WHAT YOU HAVE TO DO. Start at the line with "computing including stabilizer" in the records below, stop at the line with "[VinkhuijzenEtAl2023, Def. 1]", and return every line in that span exactly, the two end lines included.

DATA SHOWN.
import Literature.Computability.QuantumComplexity.PauliParseval
import Mathlib.LinearAlgebra.Matrix.Rank
import Mathlib.LinearAlgebra.FiniteDimensional.Basic
import Mathlib.Data.Fin.Tuple.Basic
import Mathlib.Algebra.BigOperators.Fin
import HarnessLib

/-!
# Decision diagrams for register states: Pauli-LIM isomorphism, level widths, Pauli-LIMDDs

The dictionary between the decision-diagram simulators of quantum circuits (QMDD / SLDD×,
Pauli-LIMDD) and counting problems on a register state `f : (ι → Bool) → ℂ`, after
Vinkhuijzen–Coopmans–Elkouss–Dunjko–Laarman, *LIMDD: a decision diagram for simulation of quantum
computing including stabilizer states*, Quantum 7 (2023) 1108 [VinkhuijzenEtAl2023] and
Vinkhuijzen–Coopmans–Laarman, *A knowledge compilation map for quantum information* (2024)
[VinkhuijzenCoopmansLaarman2024]:

* `PauliIso f g` — `f = μ · (P₁ ⊗ ⋯ ⊗ P_m) g` for a Pauli string `P` and a scalar `μ ≠ 0`: the
  `⟨Pauli⟩`-isomorphism of [VinkhuijzenEtAl2023, Def. 1] (a `G`-LIM is `λ Oₙ ⊗ ⋯ ⊗ O₁`, `Oᵢ ∈ G`,
  `λ ∈ ℂ ∖ {0}`; `|φ⟩ ≃_G |ψ⟩` iff `O|φ⟩ = |ψ⟩` for such an `O`), an equivalence relation
  (`PauliIso.setoid`), invariant under relabelling the wires (`PauliIso.of_reindex`); the product
  table of Pauli letters (`Pauli.mat_mul_mat`) and strings (`pauliString_mul`) it rests on;
  `ScalarIso f g` — `f = μ g`, `μ ≠ 0` (the merging rule of QMDD / SLDD×,
  [VinkhuijzenCoopmansLaarman2024, Table 1]).
* `subfunctionAt S f u` — the induced subfunction ("cofactor") of `f` obtained by fixing the
  variables in the prefix set `S : Finset ι` to `u`, a function of the remaining variables
  `↥(Sᶜ) → Bool` ([VinkhuijzenCoopmansLaarman2024, App. A.2: `f_y(x) = f(y, x)`]);
  `prefixVars σ d` — the first `d` variables of a variable order `σ : Fin n ≃ ι`;
  `unfolding S f` — the matrix `(u, v) ↦ f(u ⊔ v)` whose rows are the subfunctions.
* `limClassCount S f` — the number of `PauliIso`-classes of NONZERO subfunctions at `S`, and
  `pauliLIMDDWidth σ d f := limClassCount (prefixVars σ d) f`; `sliceClassCount` / `qmddWidth` —
  the same with `ScalarIso` (QMDD / SLDD×). [VinkhuijzenCoopmansLaarman2024, Prop. 1]: a reduced
  QDD for `f` has exactly as many nodes on a level as there are induced subfunctions modulo the
  diagram's isomorphism; [VinkhuijzenCoopmansLaarman2024, Lemma 4] uses the count of pairwise
  non-Pauli-isomorphic level subfunctions as the node lower bound in every variable order.
  API: `card_le_limClassCount` (a family of assignments with nonzero, pairwise non-isomorphic
  subfunctions has at most `limClassCount` members — the form in which route items state LIMDD
  lower bounds), `exists_limClassCount_transversal`, `limClassCount_le_sliceClassCount`,
  `rank_unfolding_le_sliceClassCount` (Schmidt rank across the cut `S | Sᶜ` ≤ QMDD width).
* `PauliLIMDD n` — the data structure of [VinkhuijzenEtAl2023, Def. 2] with `G = ⟨Pauli⟩`: nodes
  sorted by qubit index `k` (a node of index `k` represents a vector on `k` qubits), a unique leaf
  of index `0` with `|Leaf⟩ = 1`, every other node has a low and a high child of index one less
  (no skipped qubits) along edges labelled by Pauli-LIMs `μ · P` or `0`, semantics
  `|v⟩ = |0⟩ ⊗ |low edge⟩ + |1⟩ ⊗ |high edge⟩`, `|e⟩ = label(e) · |target⟩`, and a labelled root
  edge; `D.Represents σ f` says the root edge represents `f` read in the variable order `σ`.
  **Theorem `PauliLIMDD.limClassCount_le_card`**: if `D` represents `f` in order `σ` then for
  `d + k = n` the number of nodes of index `k` is at least `limClassCount (prefixVars σ d) f` —
  the lower-bound half of [VinkhuijzenCoopmansLaarman2024, Prop. 1], valid for every (not
  necessarily reduced) Pauli-LIMDD, proved by following root-to-node paths as in
  [VinkhuijzenEtAl2023, §3.1 (amplitude read-off)] / [VinkhuijzenCoopmansLaarman2024, App. A.2];
  `PauliLIMDD.sliceClassCount_le_card_of_isQMDD` is the QMDD (`G = {I}`) version.

What is NOT here: the reduction rules and the canonicity theorem [VinkhuijzenEtAl2023, Def. 5,
Thm. 9] (existence of a reduced Pauli-LIMDD attaining the widths), the manipulation algorithms,
and `⟨X⟩`/`⟨Z⟩`-LIMDDs.

## References

* [VinkhuijzenEtAl2023] L. Vinkhuijzen, T. Coopmans, D. Elkouss, V. Dunjko, A. Laarman, Quantum 7
  (2023) 1108 = arXiv:2108.00931: Def. 1 (p. 8), Def. 2 and the semantics (pp. 9–10), §3.1
  amplitude read-off (p. 10), Def. 5 and Thm. 9 (pp. 24–26).
* [VinkhuijzenCoopmansLaarman2024] L. Vinkhuijzen, T. Coopmans, A. Laarman, arXiv:2401.01322:
  §2.2 (QDD, Table 1, Def. 2), App. A.2 (subfunctions, Prop. 1), Lemma 4.

## Mathlib / tree search

Mathlib has no decision diagrams (`lean search 'OBDD|QMDD|LIMDD|DecisionDiagram'`: none); Boolean
subfunction counting in Nechiporuk's style exists as `Literature.Barriers.PneNP.subfunction`
(`(Fin n → Bool) → Bool`, free block `Y`), not reusable for complex amplitudes indexed by the
complement of a prefix. Pauli strings: `Literature.Computability.QuantumComplexity.pauliString`
(`PauliExpansion.lean`, `PauliParseval.lean`: `tensorAll_mul`, `pauliString_mul_self`).
-/

noncomputable section

open Matrix Finset

namespace Literature.Computability.QuantumComplexity

/-! ### Products of Pauli letters; the single nonzero entry in each row -/

namespace Pauli

/-- The letter of the product `σ_Q σ_P` (the Pauli group modulo phases: `X·Y = Z` etc.).
[folklore] -/
def letterMul : Pauli → Pauli → Pauli
  | I, I => I
  | I, X => X
  | I, Y => Y
  | I, Z => Z
  | X, I => X
  | X, X => I
  | X, Y => Z
  | X, Z => Y
  | Y, I => Y
  | Y, X => Z
  | Y, Y => I
  | Y, Z => X
  | Z, I => Z
  | Z, X => Y
  | Z, Y => X
  | Z, Z => I

/-- The phase of the product `σ_Q σ_P = phase · σ_{Q·P}`: `XY = iZ`, `YZ = iX`, `ZX = iY`, the
reversed products carry `-i`, all other products carry `1`. [folklore] -/
def letterPhase : Pauli → Pauli → ℂ
  | I, I => 1
  | I, X => 1
  | I, Y => 1
  | I, Z => 1
  | X, I => 1
  | X, X => 1
  | X, Y => Complex.I
  | X, Z => -Complex.I
  | Y, I => 1
  | Y, X => -Complex.I
  | Y, Y => 1
  | Y, Z => Complex.I
  | Z, I => 1
  | Z, X => Complex.I
  | Z, Y => -Complex.I
  | Z, Z => 1

/-- **Product table of the Pauli matrices**: `σ_Q σ_P = phase(Q,P) · σ_{Q·P}`. [folklore] -/
theorem mat_mul_mat (Q P : Pauli) : mat Q * mat P = letterPhase Q P • mat (letterMul Q P) := by
  ext a b
  simp only [Matrix.smul_apply, smul_eq_mul, mul_apply_bool]
  cases Q <;> cases P <;> cases a <;> cases b <;> simp [letterPhase, letterMul]

/-- The phases are units. [folklore] -/
theorem letterPhase_ne_zero (Q P : Pauli) : letterPhase Q P ≠ 0 := by
  cases Q <;> cases P <;> simp [letterPhase, Complex.I_ne_zero]

/-- Whether the letter flips the computational basis (`X`, `Y`) or not (`I`, `Z`). [folklore] -/
def flipsBit : Pauli → Bool
  | I => false
  | X => true
  | Y => true
  | Z => false

/-- The unique nonzero entry in row `a` of `σ_Q`: `⟨a| σ_Q = rowPhase Q a · ⟨a ⊕ flipsBit Q|`.
[cite: VinkhuijzenEtAl2023, §3.1 (⟨x|A = γ⟨y| for a Pauli-LIM A)] -/
def rowPhase : Pauli → Bool → ℂ
  | I, _ => 1
  | X, _ => 1
  | Y, false => -Complex.I
  | Y, true => Complex.I
  | Z, false => 1
  | Z, true => -1

/-- Entries of a Pauli matrix: a single nonzero entry `rowPhase Q a` in row `a`, in column
`a ⊕ flipsBit Q`. [folklore] -/
theorem mat_apply_eq_ite (Q : Pauli) (a b : Bool) :
    mat Q a b = if b = Bool.xor a Q.flipsBit then rowPhase Q a else 0 := by
  cases Q <;> cases a <;> cases b <;> simp [flipsBit, rowPhase]

/-- The row phases are units. [folklore] -/
theorem rowPhase_ne_zero (Q : Pauli) (a : Bool) : rowPhase Q a ≠ 0 := by
  cases Q <;> cases a <;> simp [rowPhase, Complex.I_ne_zero]

/-- Contracting a row of a Pauli matrix against a `Bool`-indexed family picks out one member:
`Σ_b (σ_Q)_{a b} • V b = rowPhase Q a • V (a ⊕ flipsBit Q)`.
[cite: VinkhuijzenEtAl2023, §3.1 (⟨x|A = γ⟨y|)] -/
theorem sum_mat_smul {M : Type*} [AddCommGroup M] [Module ℂ M] (Q : Pauli) (a : Bool)
    (V : Bool → M) : ∑ b, mat Q a b • V b = rowPhase Q a • V (Bool.xor a Q.flipsBit) := by
  rw [Fintype.sum_bool]
  cases Q <;> cases a <;> simp [flipsBit, rowPhase]

end Pauli

/-! ### Products of Pauli strings -/

section Strings

variable {κ : Type*} [Fintype κ] [DecidableEq κ]

omit [DecidableEq κ] in
/-- Scalars come out of a tensor product as their product: `⊗ (cᵢ Aᵢ) = (∏ cᵢ) ⊗ Aᵢ`. [folklore] -/
theorem tensorAll_smul (c : κ → ℂ) (A : κ → Matrix Bool Bool ℂ) :
    tensorAll (fun i => c i • A i) = (∏ i, c i) • tensorAll A := by
  ext x y
  simp only [tensorAll_apply, Matrix.smul_apply, smul_eq_mul]
  exact Finset.prod_mul_distrib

ANSWER FOR THE TASK.
computing including stabilizer states*, Quantum 7 (2023) 1108 [VinkhuijzenEtAl2023] and
Vinkhuijzen–Coopmans–Laarman, *A knowledge compilation map for quantum information* (2024)
[VinkhuijzenCoopmansLaarman2024]:

* `PauliIso f g` — `f = μ · (P₁ ⊗ ⋯ ⊗ P_m) g` for a Pauli string `P` and a scalar `μ ≠ 0`: the
  `⟨Pauli⟩`-isomorphism of [VinkhuijzenEtAl2023, Def. 1] (a `G`-LIM is `λ Oₙ ⊗ ⋯ ⊗ O₁`, `Oᵢ ∈ G`,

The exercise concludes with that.